Quite often they don't get that what they do impacts others - whether it be feelings, possessions, sense of security, whatever. Until there's a direct correlation to something that impacts THEM, there's NO CONNECTION!

What may help, is applying the situation to HIM and things that he holds dear and do to him, what he did to the neighbor. For example: say he has a favorite video game. Steal it. If you want, steal it and let him "sort of" catch you in the act. Not quite, but just enough to raise his suspicions. Lie a few times when he confronts you, and then get caught with the evidence. Give it back to him, but deny it and say you don't remember doing it. Let him feel the frustration and aggrivation etc. that you and your neighbor felt. Now you have to draw the obvious picture for him.

"Wow! How did it make you feel"
You may have to lead the questions or give suggestions as to what he's feeling because some of these kids only recognize anger.

"What were you thinking" "I'll be J next door felt that way" and then work your way all the way out to the whole earning trust routine.

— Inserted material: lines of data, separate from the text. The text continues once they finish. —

import Summits.Ventures.PercRepro.LineCMinFace

/-!
# PercRepro — MIN-FACE: the facet form is exactly the bilinear form on ADJACENT pairs (typer-2, gen 5)

mine-1 (`proofs/MINE1-singlemerge.md` §10.2): «the step along `k` carries no information». This file
makes the relation between the two shapes of MIN-FACE exact:

* `SingleMergeMinFace` (the statement of record, `LineCMinFace.lean`) asks the cross-sum inequality
  `min(CS_B(c₀), CS_B(c₁)) ≤ 2 · X_B(c₀, c₁)` for every POINTWISE COMPARABLE pair of single-merge maps
  on one cube (arbitrary gaps);
* `SingleMergeMinFaceAdjacent` asks it only for ADJACENT pairs — `c₀ ρ = c₁ ρ ∨ IsSingleMerge (c₀ ρ) (c₁ ρ)`
  at every `ρ` (`minFaceAdjacent_of_minFace`: the bilinear form implies it);
* **`minFaceFacet_iff_minFaceAdjacent`** — the adjacent form IS the facet form `SingleMergeMinFaceFacet`
  (stamp 60): a single-merge map on the `d`-cube is the same thing as an adjacent pair of single-merge
  maps on the `(d−1)`-cube, via the two facets one way (`facetBot_le_facetTop` is adjacency) and the GLUED
  map `glue c₀ c₁` on the cube of `Option S` the other way (`facetBot_glue`, `facetTop_glue`,
  `singleMergeMap_glue`), with `cubeSum` / `crossSum` invariant under the re-indexing
  `S ≃ {s : Option S // s ≠ none}` (`reindex`, `cubeSum_reindex`, `crossSum_reindex`).

So: `SingleMergeMinFace ⇒ SingleMergeMinFaceAdjacent ⇔ SingleMergeMinFaceFacet ⇒ Lemma B (single merge) ⇒ C-005`
(`C005_of_minFaceAdjacent`), and the SAT runs on the facet form (j155486–92, j156097/8) and on the bilinear
form with adjacency imposed are, provably, about the same statement.
-/

namespace PercRepro

open Finset

/-! ### Transport of cube maps along an equivalence of coordinates -/

section Reindex

variable {S S' ι : Type*}

/-- Transport a cube map along an equivalence of coordinates: `reindex e c ρ = c (ρ ∘ e)`. -/
def reindex (e : S ≃ S') (c : Config S → ι) : Config S' → ι := fun ρ => c (ρ ∘ e)

/-- The cube of `S'` against the cube of `S`, by precomposition with `e`. -/
def configCongr (e : S ≃ S') : Config S' ≃ Config S where
  toFun ρ := ρ ∘ e
  invFun ρ := ρ ∘ e.symm
  left_inv ρ := funext fun s' => congrArg ρ (e.apply_symm_apply s')
  right_inv ρ := funext fun s => congrArg ρ (e.symm_apply_apply s)

variable [Fintype S] [DecidableEq S] [Fintype S'] [DecidableEq S']

/-- The cross sum is invariant under re-indexing the coordinates. -/
theorem crossSum_reindex (e : S ≃ S') (K : ι → ι → ℝ) (c₀ c₁ : Config S → ι) :
    crossSum K (reindex e c₀) (reindex e c₁) = crossSum K c₀ c₁ := by
  unfold crossSum reindex
  exact Fintype.sum_equiv (configCongr e) _ _ fun ρ => rfl

/-- The cube sum is invariant under re-indexing the coordinates. -/
theorem cubeSum_reindex (e : S ≃ S') (K : ι → ι → ℝ) (c : Config S → ι) :
    cubeSum K (reindex e c) = cubeSum K c :=
  crossSum_reindex e K c c

omit [Fintype S] [Fintype S'] in
/-- Re-indexing preserves single merge. -/
theorem singleMergeMap_reindex (e : S ≃ S') {c : Config S → Setoid (Fin 4)} (hc : SingleMergeMap c) :
    SingleMergeMap (reindex e c) := by
  intro ω s' hs'
  have hup : Function.update ω s' true ∘ e = Function.update (ω ∘ e) (e.symm s') true := by
    funext s
    simp only [Function.comp_apply]
    by_cases hs : e s = s'
    · have hs2 : s = e.symm s' := by rw [← hs, Equiv.symm_apply_apply]
      rw [hs, Function.update_self, hs2, Function.update_self]
    · have hs2 : s ≠ e.symm s' := fun h => hs (by rw [h, Equiv.apply_symm_apply])
      rw [Function.update_of_ne hs, Function.update_of_ne hs2, Function.comp_apply]
  have h := hc (ω ∘ e) (e.symm s') (by rw [Function.comp_apply, Equiv.apply_symm_apply]; exact hs')
  unfold reindex
  rw [hup]
  exact h

end Reindex

/-! ### Gluing two cube maps along a new coordinate -/

section Glue

variable {S ι : Type*}

/-- Glue two maps on the cube of `S` into one map on the cube of `Option S`; the new coordinate
`none` selects the map (`none ↦ false` reads `c₀`, `none ↦ true` reads `c₁`). -/
def glue (c₀ c₁ : Config S → ι) : Config (Option S) → ι :=
  fun σ => if σ none then c₁ (σ ∘ some) else c₀ (σ ∘ some)

/-- `S` as the coordinates of `Option S` other than `none`. -/
def someEquiv (S : Type*) : S ≃ {s : Option S // s ≠ none} where
  toFun t := ⟨some t, Option.some_ne_none t⟩
  invFun s := s.1.get (Option.ne_none_iff_isSome.mp s.2)
  left_inv _ := rfl
  right_inv _ := Subtype.ext (Option.some_get _)

variable [DecidableEq S]

/-- The bottom facet at `none` of a glued map is the first map (re-indexed). -/
theorem facetBot_glue (c₀ c₁ : Config S → ι) :
    facetBot (glue c₀ c₁) none = reindex (someEquiv S) c₀ := by
  funext ρ
  unfold facetBot glue reindex
  rw [if_neg (by rw [extendAt_self]; exact Bool.false_ne_true)]
  exact congrArg c₀ (funext fun t => extendAt_of_ne none false ρ (Option.some_ne_none t))

/-- The top facet at `none` of a glued map is the second map (re-indexed). -/
theorem facetTop_glue (c₀ c₁ : Config S → ι) :
    facetTop (glue c₀ c₁) none = reindex (someEquiv S) c₁ := by
  funext ρ
  unfold facetTop glue reindex
  rw [if_pos (extendAt_self none true ρ)]
  exact congrArg c₁ (funext fun t => extendAt_of_ne none true ρ (Option.some_ne_none t))

/-- Gluing two ADJACENT single-merge maps gives a single-merge map. -/
theorem singleMergeMap_glue {c₀ c₁ : Config S → Setoid (Fin 4)} (h₀ : SingleMergeMap c₀)
    (h₁ : SingleMergeMap c₁) (hadj : ∀ ρ, c₀ ρ = c₁ ρ ∨ IsSingleMerge (c₀ ρ) (c₁ ρ)) :
    SingleMergeMap (glue c₀ c₁) := by
  intro ω e he
  cases e with
  | none =>
    have h1 : Function.update ω none true ∘ some = ω ∘ some := by
      funext t
      exact Function.update_of_ne (Option.some_ne_none t) _ _
    unfold glue
    rw [Function.update_self, if_neg (by rw [he]; exact Bool.false_ne_true), if_pos rfl, h1]
    exact hadj (ω ∘ some)
  | some t =>
    have h1 : Function.update ω (some t) true ∘ some = Function.update (ω ∘ some) t true := by
      funext s
      by_cases hs : s = t
      · subst hs
        rw [Function.comp_apply, Function.update_self, Function.update_self]
      · rw [Function.comp_apply, Function.update_of_ne (fun h => hs (Option.some_injective _ h)),
          Function.update_of_ne hs, Function.comp_apply]
    have h2 : Function.update ω (some t) true none = ω none :=
      Function.update_of_ne (Option.some_ne_none t).symm _ _
    unfold glue
    rw [h2, h1]
    cases hω : ω none
    · simp only [Bool.false_eq_true, if_false]
      exact h₀ (ω ∘ some) t he
    · simp only [if_true]
      exact h₁ (ω ∘ some) t he

end Glue

/-! ### The three shapes of MIN-FACE -/

/-- **MIN-FACE, bilinear shape on ADJACENT pairs**: the cross-sum inequality for two single-merge maps
on one cube that differ by at most one merge at every configuration. -/
def SingleMergeMinFaceAdjacent : Prop :=
  ∀ {S : Type} [Fintype S] [DecidableEq S] (c₀ c₁ : Config S → Setoid (Fin 4)),
    SingleMergeMap c₀ → SingleMergeMap c₁ → (∀ ρ, c₀ ρ = c₁ ρ ∨ IsSingleMerge (c₀ ρ) (c₁ ρ)) →
      min (cubeSumB c₀) (cubeSumB c₁) ≤ 2 * crossSumB c₀ c₁

/-- The bilinear form (arbitrary gaps) implies its adjacent case. -/
theorem minFaceAdjacent_of_minFace (h : SingleMergeMinFace) : SingleMergeMinFaceAdjacent := by
  intro S _ _ c₀ c₁ h₀ h₁ hadj
  refine h c₀ c₁ h₀ h₁ fun ρ => ?_
  rcases hadj ρ with heq | ⟨i, j, -, hij⟩
  · exact heq.le
  · rw [hij]
    exact le_mergeBlocks _ i j

/-- **The facet form gives the adjacent form**: glue the two maps along a new coordinate and read the
facet inequality of the glued map at that coordinate. -/
theorem minFaceAdjacent_of_minFaceFacet (h : SingleMergeMinFaceFacet) : SingleMergeMinFaceAdjacent := by
  intro S _ _ c₀ c₁ h₀ h₁ hadj
  have key := h (glue c₀ c₁) (singleMergeMap_glue h₀ h₁ hadj) none
  rw [cubeSumB_eq_two_mul_crossSumB (glue c₀ c₁) none, facetBot_glue, facetTop_glue] at key
  unfold cubeSumB crossSumB at key ⊢
  rwa [cubeSum_reindex, cubeSum_reindex, crossSum_reindex] at key

/-- **The adjacent form gives the facet form**: the two facets of a single-merge map are adjacent
single-merge maps, and `CS_B(c) = 2 · X_B(facetBot c k, facetTop c k)`. -/
theorem minFaceFacet_of_minFaceAdjacent (h : SingleMergeMinFaceAdjacent) : SingleMergeMinFaceFacet := by
  intro S _ _ c hc k
  rw [cubeSumB_eq_two_mul_crossSumB c k]
  refine h (facetBot c k) (facetTop c k) (facetBot_singleMergeMap hc k) (facetTop_singleMergeMap hc k)
    fun ρ => ?_
  unfold facetBot facetTop
  rw [← update_extendAt_false k ρ]
  exact hc (extendAt k false ρ) k (extendAt_self k false ρ)

/-- **The facet form of MIN-FACE is exactly the bilinear form on adjacent pairs.** -/
theorem minFaceFacet_iff_minFaceAdjacent : SingleMergeMinFaceFacet ↔ SingleMergeMinFaceAdjacent :=
  ⟨minFaceAdjacent_of_minFaceFacet, minFaceFacet_of_minFaceAdjacent⟩

/-- The adjacent form of MIN-FACE closes C-005. -/
theorem C005_of_minFaceAdjacent (h : SingleMergeMinFaceAdjacent) : C005 :=
  C005_of_minFaceFacet (minFaceFacet_of_minFaceAdjacent h)

end PercRepro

I hope this may help! Otherwise I'd find a friend who has a cop uniform and scare the bejesus out of him!

Beth
 

BusynMember

Well-Known Member
Autistic Spectrum Disorder. Many of our kids, who are being treated for psychiatric problems, actually have Autism Spectrum Disorders (ASD) (Aspergers Syndrome or Pervasive Developmental Disorder (PDD)-not otherwise specified) and we beat our heads against a wall because the children just don't respond to "natural consequences" nor do they seem to "get it." So we think they are "bad" or "defiant" and we try harder disciplining, which also doesn't compute. The child is just socially clueless and poor at picking up social norms and they can't be scared into it because they don't "get it" in the first place. I'm convinced that many undiagnosed ASDers end up on drugs or in jail or both. If a child seems not to "get it" to me the natural thing is to run (not walk) to a neuropsychologist to see if more than a defiance or psychiatric problem is causing this disconnect. It isn't normal for kids not to "get It." There is a big difference between kids who are deliberately defiant an act brash and bold and kids who simply seem puzzled and too calm when told that what they have done is inappropriate. They may know on some level, but not understand on another. These socially clueless kids deserve a fresh evaluation, which a neuropsychologist is best at because of the intensity of the testing. If the child has executive function deficits because of Autism Spectrum Disorders (ASD) or for any reason (and many of these kids are brilliant--it's not IQ-related) then they will not "get it" no matter how badly they are punished. They need interventions badly so that they can learn how to understand life and social norms. Without these interventions, they just seem to do the same thing over and over again, never really catching on that they are crossing boundaries or doing the socially unacceptable thing or that they could get arrested. I had to work hard on this with my son, but it was worth the effort. And there was no way a regular therapist could have done the trick. Nor could we have done this alone, without Autism Spectrum Disorders (ASD) specialists helping us.
ODD just means "defiance." It is in every childhood disorder and in my opinion has little meaning. It rarely stands alone.